If this sounds familiar to you and you really want help in making small course corrections, send me an email...info@travelingmanministry.com

Tuesday, February 22, 2011

100 miles from home

What is your magic "miles from home" number? Are you a local traveler that acts out in your sin closer than 100 miles? Mine was 100 miles. Nobody around, no risk of running into someone I would know. It was freedom, in it's own way. Looking back, it was pure insanity. So how far do you travel before you feel that freedom?

Family men who travel to make a living, to support our families -- we are in trouble. With porn addiction rates running over 50% in regular households, we all know it is over 80% in households of men who include regualr traveling in their job description. Maybe your secret sin is not porn -- maybe it is the actual act of infidelity, strip bars, alcohol, drugs, gambling... No matter what it is, it is still a secret and still a sin. And when it stays hidden in the darkness, that becomes Satan's playground.
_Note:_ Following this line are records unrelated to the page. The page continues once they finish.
import Mathlib
import HarnessLib

/-!
# The gadget (2-sum) decomposition of the two-copy Harris form

Helper file for crux `stmt-CriticalPhenomena-4575` (new-inequality factory `prim-ineq-gen-1`, gen 16); memo
`run/shared/lean/prim/prim-ineq-gen-1/FINDING-22-series-parallel.md` §4 (LEMMA G).  Companion of `…TwoCopyTwistedProduct.lean`,
`…TwoCopySeriesParallel.lean` (THEOREM A) and the gen-15 files `…TwoCopyTwoSum*.lean`.

SETTING (abstract 2-sum `N = G₁ ⊕_{u,w} M`).  Side 1 (`G₁`, containing the event's vertices) is a finite configuration type `Ω₁`
with TWO weight functions — `w0` (used when the gadget does NOT join the glue vertices `u,w`; for graphs `y^ω q^{k(ω)}`) and `wt`
(used when it does; for graphs `y^ω q^{k(ω)−1+[u~w]}`, the grading of `G₁/uw`) — and two Boolean events `U0 ≤ Up` (the event
read without / with a virtual edge `uw`; e.g. `[a~v]` in `G₁` resp. in `G₁ + uw`).  Side 2 (the gadget `M`) is a finite type `Ω₂`
with weights `w₂` and the Boolean `c₂ = [u ~ w in M]` (class `d` = `¬c₂`, class `c` = `c₂`).  The glued weight is
`w0 ω₁ · w₂ ω₂` on `d` and `wt ω₁ · w₂ ω₂` on `c`, the glued event is `U0 ω₁` on `d` and `Up ω₁` on `c` (`gW`, `gU`), and the glued
two-copy Harris form against an arbitrary Boolean `V` on `Ω₁ × Ω₂` is `gH V = Z[U ∧ V]·Z[⊤] − Z[U]·Z[V]` (`gZ`, `gH`).

RESULT (`gadget_identity`, this work 2026-08-21): with `D = Σ_d w₂`, `C = Σ_c w₂`, the side-1 forms
`H1 w U V = Z_w[U∧V]·Z_w[⊤] − Z_w[U]·Z_w[V]` and the two 'mixed' forms
`S0 V₀ = Z_{w0}[U0∧V₀]·Z_{wt}[⊤] − Z_{wt}[Up]·Z_{w0}[V₀]`,  `S1 V₁ = Z_{wt}[Up∧V₁]·Z_{w0}[⊤] − Z_{w0}[U0]·Z_{wt}[V₁]`,
   `gH V = D·Σ_{ω₂∈d} w₂ H1 w0 U0 V(·,ω₂) + C·Σ_{ω₂∈c} w₂ H1 wt Up V(·,ω₂) + C·Σ_{ω₂∈d} w₂ S0 V(·,ω₂) + D·Σ_{ω₂∈c} w₂ S1 V(·,ω₂)`
— the (dd), (cc) and (dc)+(cd) groups of the memo.  For the single-edge gadget (`Ω₂ = Bool`, `w₂ = (1, t)`, `c₂ = id`) this is the
expansion `H_{G₁+g}(U, (V₀ ⊆ V₁)) = H1 w0 U0 V₀ + t·(S0 V₀ + S1 V₁) + t²·H1 wt Up V₁` (`edge_expansion`).  Memo §4 combines the two:
with a monotone (Strassen) coupling of the gadget's two conditional laws — available when `(M; u,w)` satisfies (H*), e.g. is
series–parallel (THEOREM A) — the glued form equals `D²·E_π[H_{G₁+g}(U, nested sections) at t = C/D]`, so real (H*) passes from
`G₁ + g` (effective weight, Wagner 2008) to the 2-sum: LEMMA G, whence the LADDER REDUCTION of the memo.  Only the ALGEBRA is
formalised here (any commutative ring); the coupling step is measure-theoretic and stays in the memo.
-/

namespace Summit.CriticalPhenomena.PercolationContinuityZ3.Theorems

namespace TwoCopyGadget

open Finset

variable {R : Type*} [CommRing R]
variable {Ω₁ Ω₂ : Type*} [Fintype Ω₁] [Fintype Ω₂]

/-- Side-1 restricted sum `Z_w[P] = Σ_{ω : P ω} w ω`. [this work] -/
def zs (w : Ω₁ → R) (P : Ω₁ → Bool) : R := ∑ ω, if P ω then w ω else 0

/-- Side-1 two-copy Harris form `Z_w[U∧V]·Z_w[⊤] − Z_w[U]·Z_w[V]`. [this work] -/
def H1 (w : Ω₁ → R) (U V : Ω₁ → Bool) : R :=
  zs w (fun ω => U ω && V ω) * zs w (fun _ => true) - zs w U * zs w V

variable (w0 wt : Ω₁ → R) (U0 Up : Ω₁ → Bool) (w₂ : Ω₂ → R) (c₂ : Ω₂ → Bool)

/-- Mixed form `S₀(V₀) = Z_{w0}[U0∧V₀]·Z_{wt}[⊤] − Z_{wt}[Up]·Z_{w0}[V₀]`. [this work] -/
def S0 (V0 : Ω₁ → Bool) : R :=
  zs w0 (fun ω => U0 ω && V0 ω) * zs wt (fun _ => true) - zs wt Up * zs w0 V0

/-- Mixed form `S₁(V₁) = Z_{wt}[Up∧V₁]·Z_{w0}[⊤] − Z_{w0}[U0]·Z_{wt}[V₁]`. [this work] -/
def S1 (V1 : Ω₁ → Bool) : R :=
  zs wt (fun ω => Up ω && V1 ω) * zs w0 (fun _ => true) - zs w0 U0 * zs wt V1

/-- Glued weight: `w0·w₂` when the gadget does not join the glue pair, `wt·w₂` when it does. [this work] -/
def gW : Ω₁ × Ω₂ → R := fun ω => if c₂ ω.2 then wt ω.1 * w₂ ω.2 else w0 ω.1 * w₂ ω.2

/-- Glued event: `Up` when the gadget joins the glue pair, `U0` otherwise. [this work] -/
def gU : Ω₁ × Ω₂ → Bool := fun ω => if c₂ ω.2 then Up ω.1 else U0 ω.1

/-- Glued restricted sum `Z[P]`. [this work] -/
def gZ (P : Ω₁ × Ω₂ → Bool) : R := ∑ ω : Ω₁ × Ω₂, if P ω then gW w0 wt w₂ c₂ ω else 0

/-- Glued two-copy Harris form `Z[U∧V]·Z[⊤] − Z[U]·Z[V]`. [this work] -/
def gH (V : Ω₁ × Ω₂ → Bool) : R :=
  gZ w0 wt w₂ c₂ (fun ω => gU U0 Up c₂ ω && V ω) * gZ w0 wt w₂ c₂ (fun _ => true)
    - gZ w0 wt w₂ c₂ (gU U0 Up c₂) * gZ w0 wt w₂ c₂ V

/-- Sum over the gadget's `d`-class (`u ≁ w`) with weights `w₂`. [this work] -/
def dsum (f : Ω₂ → R) : R := ∑ ω₂, if c₂ ω₂ then 0 else w₂ ω₂ * f ω₂

/-- Sum over the gadget's `c`-class (`u ~ w`) with weights `w₂`. [this work] -/
def csum (f : Ω₂ → R) : R := ∑ ω₂, if c₂ ω₂ then w₂ ω₂ * f ω₂ else 0

/-- `dsum` is linear: `dsum (x·f − y·g) = x·dsum f − y·dsum g`. [this work] -/
theorem dsum_lin (x y : R) (f g : Ω₂ → R) :
    dsum w₂ c₂ (fun ω₂ => x * f ω₂ - y * g ω₂) = x * dsum w₂ c₂ f - y * dsum w₂ c₂ g := by
  unfold dsum
  rw [Finset.mul_sum, Finset.mul_sum, ← Finset.sum_sub_distrib]
  refine Finset.sum_congr rfl fun ω₂ _ => ?_
  split_ifs <;> ring

/-- `csum` is linear: `csum (x·f − y·g) = x·csum f − y·csum g`. [this work] -/
theorem csum_lin (x y : R) (f g : Ω₂ → R) :
    csum w₂ c₂ (fun ω₂ => x * f ω₂ - y * g ω₂) = x * csum w₂ c₂ f - y * csum w₂ c₂ g := by
  unfold csum
  rw [Finset.mul_sum, Finset.mul_sum, ← Finset.sum_sub_distrib]
  refine Finset.sum_congr rfl fun ω₂ _ => ?_
  split_ifs <;> ring

/-- `dsum` of a constant: `dsum (λ_, x) = D·x`. [this work] -/
theorem dsum_const (x : R) : dsum w₂ c₂ (fun _ => x) = dsum w₂ c₂ (fun _ => 1) * x := by
  unfold dsum
  rw [Finset.sum_mul]
  refine Finset.sum_congr rfl fun ω₂ _ => ?_
  split_ifs <;> ring

/-- `csum` of a constant: `csum (λ_, x) = C·x`. [this work] -/
theorem csum_const (x : R) : csum w₂ c₂ (fun _ => x) = csum w₂ c₂ (fun _ => 1) * x := by
  unfold csum
  rw [Finset.sum_mul]
  refine Finset.sum_congr rfl fun ω₂ _ => ?_
  split_ifs <;> ring

/-- SECTION FORMULA: every glued restricted sum splits over the gadget classes into section sums of side 1,
`Z[P] = Σ_{ω₂∈d} w₂·Z_{w0}[P(·,ω₂)] + Σ_{ω₂∈c} w₂·Z_{wt}[P(·,ω₂)]`. [this work] -/
theorem gZ_split (P : Ω₁ × Ω₂ → Bool) :
    gZ w0 wt w₂ c₂ P
      = dsum w₂ c₂ (fun ω₂ => zs w0 fun ω₁ => P (ω₁, ω₂)) + csum w₂ c₂ (fun ω₂ => zs wt fun ω₁ => P (ω₁, ω₂)) := by
  unfold gZ dsum csum zs gW
  rw [Fintype.sum_prod_type_right, ← Finset.sum_add_distrib]
  refine Finset.sum_congr rfl fun ω₂ _ => ?_
  by_cases h : c₂ ω₂ = true
  · simp only [h, if_true, zero_add]
    rw [Finset.mul_sum]
    refine Finset.sum_congr rfl fun ω₁ _ => ?_
    split_ifs <;> ring
  · simp only [Bool.not_eq_true] at h
    simp only [h, Bool.false_eq_true, if_false, add_zero]
    rw [Finset.mul_sum]
    refine Finset.sum_congr rfl fun ω₁ _ => ?_
    split_ifs <;> ring

omit [Fintype Ω₂] in
/-- Sections of the glued event: `U(·,ω₂) ∧ V(·,ω₂)` is `U0 ∧ V(·,ω₂)` on `d` and `Up ∧ V(·,ω₂)` on `c`. [this work] -/
theorem zs_gU_and (w : Ω₁ → R) (V : Ω₁ × Ω₂ → Bool) (ω₂ : Ω₂) :
    zs w (fun ω₁ => gU U0 Up c₂ (ω₁, ω₂) && V (ω₁, ω₂))
      = if c₂ ω₂ then zs w (fun ω₁ => Up ω₁ && V (ω₁, ω₂)) else zs w (fun ω₁ => U0 ω₁ && V (ω₁, ω₂)) := by
  unfold zs gU
  by_cases h : c₂ ω₂ = true <;> simp [h]

omit [Fintype Ω₂] in
/-- Sections of the glued event alone. [this work] -/
theorem zs_gU (w : Ω₁ → R) (ω₂ : Ω₂) :
    zs w (fun ω₁ => gU U0 Up c₂ (ω₁, ω₂)) = if c₂ ω₂ then zs w Up else zs w U0 := by
  unfold zs gU
  by_cases h : c₂ ω₂ = true <;> simp [h]

/-- `dsum` only sees the `d`-branch of a class-dependent `if`. [this work] -/
theorem dsum_ite (f g : Ω₂ → R) :
    dsum w₂ c₂ (fun ω₂ => if c₂ ω₂ then f ω₂ else g ω₂) = dsum w₂ c₂ g := by
  unfold dsum
  refine Finset.sum_congr rfl fun ω₂ _ => ?_
  by_cases h : c₂ ω₂ = true <;> simp [h]

/-- `csum` only sees the `c`-branch of a class-dependent `if`. [this work] -/
theorem csum_ite (f g : Ω₂ → R) :
    csum w₂ c₂ (fun ω₂ => if c₂ ω₂ then f ω₂ else g ω₂) = csum w₂ c₂ f := by
  unfold csum
  refine Finset.sum_congr rfl fun ω₂ _ => ?_
  by_cases h : c₂ ω₂ = true <;> simp [h]

/-- THE GADGET IDENTITY (memo §4): the glued two-copy form is the sum of the (dd) group `D·Σ_d w₂·H1 w0 U0 V(·,ω₂)`, the (cc) group
`C·Σ_c w₂·H1 wt Up V(·,ω₂)` and the mixed group `C·Σ_d w₂·S0 V(·,ω₂) + D·Σ_c w₂·S1 V(·,ω₂)`. [this work] -/
theorem gadget_identity (V : Ω₁ × Ω₂ → Bool) :
    gH w0 wt U0 Up w₂ c₂ V
      = dsum w₂ c₂ (fun _ => 1) * dsum w₂ c₂ (fun ω₂ => H1 w0 U0 (fun ω₁ => V (ω₁, ω₂)))
        + csum w₂ c₂ (fun _ => 1) * csum w₂ c₂ (fun ω₂ => H1 wt Up (fun ω₁ => V (ω₁, ω₂)))
        + csum w₂ c₂ (fun _ => 1) * dsum w₂ c₂ (fun ω₂ => S0 w0 wt U0 Up (fun ω₁ => V (ω₁, ω₂)))
        + dsum w₂ c₂ (fun _ => 1) * csum w₂ c₂ (fun ω₂ => S1 w0 wt U0 Up (fun ω₁ => V (ω₁, ω₂))) := by
  -- glued sums as class sums of sections
  have hUV : gZ w0 wt w₂ c₂ (fun ω => gU U0 Up c₂ ω && V ω)
      = dsum w₂ c₂ (fun ω₂ => zs w0 fun ω₁ => U0 ω₁ && V (ω₁, ω₂))
        + csum w₂ c₂ (fun ω₂ => zs wt fun ω₁ => Up ω₁ && V (ω₁, ω₂)) := by
    rw [gZ_split]
    simp_rw [zs_gU_and]
    rw [dsum_ite, csum_ite]
  have hU : gZ w0 wt w₂ c₂ (gU U0 Up c₂)
      = dsum w₂ c₂ (fun _ => 1) * zs w0 U0 + csum w₂ c₂ (fun _ => 1) * zs wt Up := by
    rw [gZ_split]
    have h1 : (fun ω₂ => zs w0 fun ω₁ => gU U0 Up c₂ (ω₁, ω₂))
        = fun ω₂ => if c₂ ω₂ then zs w0 Up else zs w0 U0 := by
      funext ω₂; exact zs_gU U0 Up c₂ w0 ω₂
    have h2 : (fun ω₂ => zs wt fun ω₁ => gU U0 Up c₂ (ω₁, ω₂))
        = fun ω₂ => if c₂ ω₂ then zs wt Up else zs wt U0 := by
      funext ω₂; exact zs_gU U0 Up c₂ wt ω₂
    rw [h1, h2, dsum_ite, csum_ite, dsum_const, csum_const]
  have h1 : gZ w0 wt w₂ c₂ (fun _ => true)
      = dsum w₂ c₂ (fun _ => 1) * zs w0 (fun _ => true) + csum w₂ c₂ (fun _ => 1) * zs wt (fun _ => true) := by
    rw [gZ_split, dsum_const, csum_const]
  have hV : gZ w0 wt w₂ c₂ V
      = dsum w₂ c₂ (fun ω₂ => zs w0 fun ω₁ => V (ω₁, ω₂)) + csum w₂ c₂ (fun ω₂ => zs wt fun ω₁ => V (ω₁, ω₂)) :=
    gZ_split w0 wt w₂ c₂ V
  -- the right-hand side groups, by linearity of dsum / csum
  have r1 : dsum w₂ c₂ (fun ω₂ => H1 w0 U0 (fun ω₁ => V (ω₁, ω₂)))
      = zs w0 (fun _ => true) * dsum w₂ c₂ (fun ω₂ => zs w0 fun ω₁ => U0 ω₁ && V (ω₁, ω₂))
        - zs w0 U0 * dsum w₂ c₂ (fun ω₂ => zs w0 fun ω₁ => V (ω₁, ω₂)) := by
    rw [← dsum_lin]; unfold H1; congr 1; funext ω₂; ring
  have r2 : csum w₂ c₂ (fun ω₂ => H1 wt Up (fun ω₁ => V (ω₁, ω₂)))
      = zs wt (fun _ => true) * csum w₂ c₂ (fun ω₂ => zs wt fun ω₁ => Up ω₁ && V (ω₁, ω₂))
        - zs wt Up * csum w₂ c₂ (fun ω₂ => zs wt fun ω₁ => V (ω₁, ω₂)) := by
    rw [← csum_lin]; unfold H1; congr 1; funext ω₂; ring
  have r3 : dsum w₂ c₂ (fun ω₂ => S0 w0 wt U0 Up (fun ω₁ => V (ω₁, ω₂)))
      = zs wt (fun _ => true) * dsum w₂ c₂ (fun ω₂ => zs w0 fun ω₁ => U0 ω₁ && V (ω₁, ω₂))
        - zs wt Up * dsum w₂ c₂ (fun ω₂ => zs w0 fun ω₁ => V (ω₁, ω₂)) := by
    rw [← dsum_lin]; unfold S0; congr 1; funext ω₂; ring
  have r4 : csum w₂ c₂ (fun ω₂ => S1 w0 wt U0 Up (fun ω₁ => V (ω₁, ω₂)))
      = zs w0 (fun _ => true) * csum w₂ c₂ (fun ω₂ => zs wt fun ω₁ => Up ω₁ && V (ω₁, ω₂))
        - zs w0 U0 * csum w₂ c₂ (fun ω₂ => zs wt fun ω₁ => V (ω₁, ω₂)) := by
    rw [← csum_lin]; unfold S1; congr 1; funext ω₂; ring
  unfold gH
  rw [hUV, hU, h1, hV, r1, r2, r3, r4]
  ring

/-- THE SINGLE-EDGE EXPANSION: for the gadget 'one edge `uw` of weight `t`' (`Ω₂ = Bool`, `w₂ false = 1`, `w₂ true = t`, `c₂ = id`)
and a nested pair of up-sets read as `V (ω₁, false) = V₀ ω₁`, `V (ω₁, true) = V₁ ω₁`:
`H_{G₁+g}(U, V) = H1 w0 U0 V₀ + t·(S0 V₀ + S1 V₁) + t²·H1 wt Up V₁`. [this work] -/
theorem edge_expansion (t : R) (V : Ω₁ × Bool → Bool) :
    gH w0 wt U0 Up (fun b : Bool => if b then t else 1) (fun b => b) V
      = H1 w0 U0 (fun ω₁ => V (ω₁, false))
        + t * (S0 w0 wt U0 Up (fun ω₁ => V (ω₁, false)) + S1 w0 wt U0 Up (fun ω₁ => V (ω₁, true)))
        + t ^ 2 * H1 wt Up (fun ω₁ => V (ω₁, true)) := by
  rw [gadget_identity]
  unfold dsum csum
  simp only [Fintype.sum_bool, Bool.false_eq_true, if_true, if_false]
  ring

end TwoCopyGadget

end Summit.CriticalPhenomena.PercolationContinuityZ3.Theorems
So next time you are X # of miles from home and feeling that freedom, that pull to the darkness, remember you don't have to do it. You can resist. It is possible to win this fight -- one day (night) at a time.

Wednesday, December 8, 2010

Sexual Sin

Sitting in a lonely hotel room, or maybe just alone at home...does it really make a difference? The temptations for sexual sin are like the temptations for an alcoholic to have a drink, or the drug addict to get a fix. The temptations for sexual sin start off simple enough, as the master of sin knows how to draw us in...the TV commercials are so risque that they can be considered a gateway drug. Once we allow ourselves to be drawn in, the rest is easy. How often have I ignored the Holy Spirit speak to me, whisper in my ear, cause a tingle on the back of my neck as I went down the path of sin. The warning signs are always there, but do I choose to see them? Do I choose to listen to the Spirit? Do I choose to call my Silas? (a Samson Society thing.. check out Samson Society if you are not familiar).
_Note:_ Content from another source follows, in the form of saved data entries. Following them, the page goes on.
import Summits.KontsevichZagierPeriods.KontsevichZagierPeriods.Theorems.HurwitzMicroSectorsNormalFormPrincipleAlgDlogMoves
import Summits.KontsevichZagierPeriods.KontsevichZagierPeriods.Theorems.AbelContractionRealHyperellipticSectorBudgetKit

/-!
# Route AbelContraction — `RealHyperellipticSector` (crux stmt-KontsevichZagierPeriods-12475):
# the dimension-certified port, layer 1 — dlog representations with real ALGEBRAIC data

Helper file of the line `Lines/birth.lean` (stub `stub_bakerAlg`, `--supports` the crux): the port
of `Theorems/HurwitzMicroSectorsNormalFormPrincipleAlgDlogMoves.lean` (namespace
`…NormalFormPrinciple.PiBox.Dlog`) INTO THE BUDGET `KZ.relationsLE 1` — every statement
`… ∈ relations` of that file re-proved with the conclusion `… ∈ relationsLE 1`, each base move
carrying the certificate that all its representations have dimension `1` (rules 1b, 2), via the
budget kit `…RealHyperellipticSectorBudgetKit.lean` and `AbelContractionAbelContractionLemma.lean`:

* congruence / zero / merging (rule 1: `dlogA_congr_mem_relationsLE`, `dlogA_zero_mem_relationsLE`,
  `dlogA_merge_mem_relationsLE`);
* **scaling** by a real algebraic `s > 0` (rule 2, `dlogA_scale_mem_relationsLE`, registered
  sub-goal).

The dimension-free lemmas of the original (`isSemialgebraic_setOf_apply_mem_Ioo_of_isAlgebraic`,
`exists_dlogA`, `value_dlogA`) are reused by importing it; names and hypotheses are those of the
original with `relations ↦ relationsLE`.

Sources: M. Kontsevich, D. Zagier, *Periods* (2001), §1.1–1.2 [KontsevichZagier2001].
No definitions are introduced.
-/

noncomputable section

open MeasureTheory Set
open Literature.NumberTheory.Transcendental Literature.NumberTheory.Transcendental.KZ
open Literature.ModelTheory.ExponentialFields (IsSemialgebraic)
open Summit.KontsevichZagierPeriods.AbelContraction.AbelContractionLemma
  (mem_relationsLE_of_integrandAdd of_mem_relationsLE_of_eqOn_zero)

namespace Summit.KontsevichZagierPeriods.AbelContraction.RealHyperellipticSector.Port

namespace Dlog

open Summit.KontsevichZagierPeriods.KontsevichZagierPeriods.BetaCancellationLine
  (aff_hasFDerivAt_chart aff_abs_det_chartDeriv aff_injective_chart aff_isSemialgebraicMapOn_chart)

/-! ## The moves inside the budget -/

/-- Congruence of two representations on one slab with integrands `c/y` (inside the budget
`relationsLE 1`). [cite: KontsevichZagier2001, §1.2] -/
theorem dlogA_congr_mem_relationsLE {σ : Set (Fin 1 → ℝ)} {c : ℝ} (L L' : IntegralRep 1)
    (hd : L.domain = σ) (hd' : L'.domain = σ) (hi : EqOn L.integrand (fun x => c / x 0) L.domain)
    (hi' : EqOn L'.integrand (fun x => c / x 0) L'.domain) : of L - of L' ∈ relationsLE 1 :=
  Budget.congr_mem_relationsLE le_rfl (hd'.trans hd.symm) fun x hx => by
    rw [hi hx, hi' (by rw [hd', ← hd]; exact hx)]

/-- Zero constant: `[σ, 0/y] ∈ relationsLE 1` (inside the budget `relationsLE 1`).
[cite: KontsevichZagier2001, §1.2] -/
theorem dlogA_zero_mem_relationsLE (L : IntegralRep 1)
    (hi : EqOn L.integrand (fun x => (0:ℝ) / x 0) L.domain) : of L ∈ relationsLE 1 :=
  of_mem_relationsLE_of_eqOn_zero le_rfl L fun x hx => by simp [hi hx]

/-- Merging (rule 1b): `[σ, (c+c')/y] − [σ, c/y] − [σ, c'/y] ∈ relationsLE 1` (inside the budget
`relationsLE 1`). [cite: KontsevichZagier2001, §1.2 rule (1)] -/
theorem dlogA_merge_mem_relationsLE {σ : Set (Fin 1 → ℝ)} {c c' : ℝ} (L L₁ L₂ : IntegralRep 1)
    (hd : L.domain = σ) (hd₁ : L₁.domain = σ) (hd₂ : L₂.domain = σ)
    (hi : EqOn L.integrand (fun x => (c + c') / x 0) L.domain)
    (hi₁ : EqOn L₁.integrand (fun x => c / x 0) L₁.domain)
    (hi₂ : EqOn L₂.integrand (fun x => c' / x 0) L₂.domain) :
    of L - of L₁ - of L₂ ∈ relationsLE 1 := by
  refine mem_relationsLE_of_integrandAdd le_rfl (hd₁.trans hd.symm) (hd₂.trans hd.symm)
    fun x hx => ?_
  rw [Pi.add_apply, hi hx, hi₁ (by rw [hd₁, ← hd]; exact hx), hi₂ (by rw [hd₂, ← hd]; exact hx)]
  ring

/-- **Scaling by an algebraic factor** (rule 2 among representations of dimension `1`)
(inside the budget `relationsLE 1`; registered sub-goal of crux stmt-KontsevichZagierPeriods-12475,
port of `PiBox.Dlog.dlogA_scale_mem_relations`): for real algebraic `s > 0` and `0 < a`,
`[(a,b), c/y] − [(sa, sb), c/y] ∈ relationsLE 1` (dilation `y ↦ s y`, Jacobian `s`,
`c/y = (c/(sy))·s`). [cite: KontsevichZagier2001, §1.2 rule (2)] -/
theorem dlogA_scale_mem_relationsLE : ∀ {a b c s : ℝ}, IsAlgebraic ℚ s →
    ∀ (L L' : KZ.IntegralRep 1), L.domain = {x | x 0 ∈ Set.Ioo a b} →
    L'.domain = {x | x 0 ∈ Set.Ioo (s * a) (s * b)} →
    Set.EqOn L.integrand (fun x => c / x 0) L.domain →
    Set.EqOn L'.integrand (fun x => c / x 0) L'.domain → 0 < a → 0 < s →
    KZ.of L - KZ.of L' ∈ KZ.relationsLE 1 := by
  intro a b c s hs L L' hd hd' hi hi' ha0 hs0
  have himage : L'.domain = (fun y : Fin 1 → ℝ => fun _ : Fin 1 => s * y 0 + 0) '' L.domain := by
    rw [hd, hd']
    ext y
    constructor
    · intro hy
      simp only [Set.mem_setOf_eq, Set.mem_Ioo] at hy
      refine ⟨fun _ => y 0 / s, ?_, ?_⟩
      · simp only [Set.mem_setOf_eq, Set.mem_Ioo]
        rw [lt_div_iff₀ hs0, div_lt_iff₀ hs0]
        constructor <;> nlinarith [hy.1, hy.2]
      · funext i
        obtain rfl : i = 0 := Fin.fin_one_eq_zero i
        field_simp
        ring
    · rintro ⟨x, hx, rfl⟩
      simp only [Set.mem_setOf_eq, Set.mem_Ioo, add_zero] at hx ⊢
      exact ⟨mul_lt_mul_of_pos_left hx.1 hs0, mul_lt_mul_of_pos_left hx.2 hs0⟩
  refine Budget.changeOfVariables_mem_relationsLE le_rfl
    (fun y : Fin 1 → ℝ => fun _ : Fin 1 => s * y 0 + 0)
    (fun _ => s • ContinuousLinearMap.id ℝ (Fin 1 → ℝ))
    (aff_isSemialgebraicMapOn_chart L.isSemialgebraic_domain isAlgebraic_zero hs)
    (fun x _ => (aff_hasFDerivAt_chart s 0 x).hasFDerivWithinAt)
    (aff_injective_chart hs0.ne' 0).injOn himage fun x hx => ?_
  have hΦx : (fun _ : Fin 1 => s * x 0 + 0) ∈ L'.domain := himage ▸ Set.mem_image_of_mem _ hx
  have hx0 : (0:ℝ) < x 0 := by rw [hd] at hx; exact lt_trans ha0 hx.1
  rw [hi hx, hi' hΦx, aff_abs_det_chartDeriv hs0]
  simp only [add_zero]
  field_simp

end Dlog

end Summit.KontsevichZagierPeriods.AbelContraction.RealHyperellipticSector.Port

end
As I master my habits and gateways, I can understand how I am feeling and why I want to act out/have a release. How long can a person stay busy to keep their mind free of clutter and temptation? I hear it so often from so many guys.."I just want to be free". If only it was that easy. How many have prayed for God to free you of a sexual sin/sexual addiction? Almost everyone that reads this blog.

I am here to help while you are on the road to recovery, while you sit alone in a hotel room. Contact me at kevin@travelingmanministry.com or leave a comment to this post.

Thursday, February 25, 2010

Are you a SEX ADDICT? Take the quiz!

Be 100% honest!  You ARE just hanging around in a hotel room...alone, I hope!

Men's Sexual Screening Addiction Test


By Patrick Carnes, Ph.D. and Robert Weiss, LCSW, CSAT



The screening test below is designed to help you self-identify a potential sexual addiction problem. It offers an overview of concerns frequently presented by both men and women seeking help for problem sexual behavior.



Instructions

Answer each question by placing a check in the appropriate yes/no column. Questions with an asterisk* are not related to sexual orientation. Answering yes to more than 3 questions may indicate a sexual addiction problem, which should be openly discussed with a trained sexual addiction specialist.



Questions





Do you believe you have a sexual problem? *

Do you often justify or minimize the extent or type of your sexual and romantic behaviors to yourself or others?

Do you often find yourself preoccupied and distracted by sexual thoughts when you do not wish to be?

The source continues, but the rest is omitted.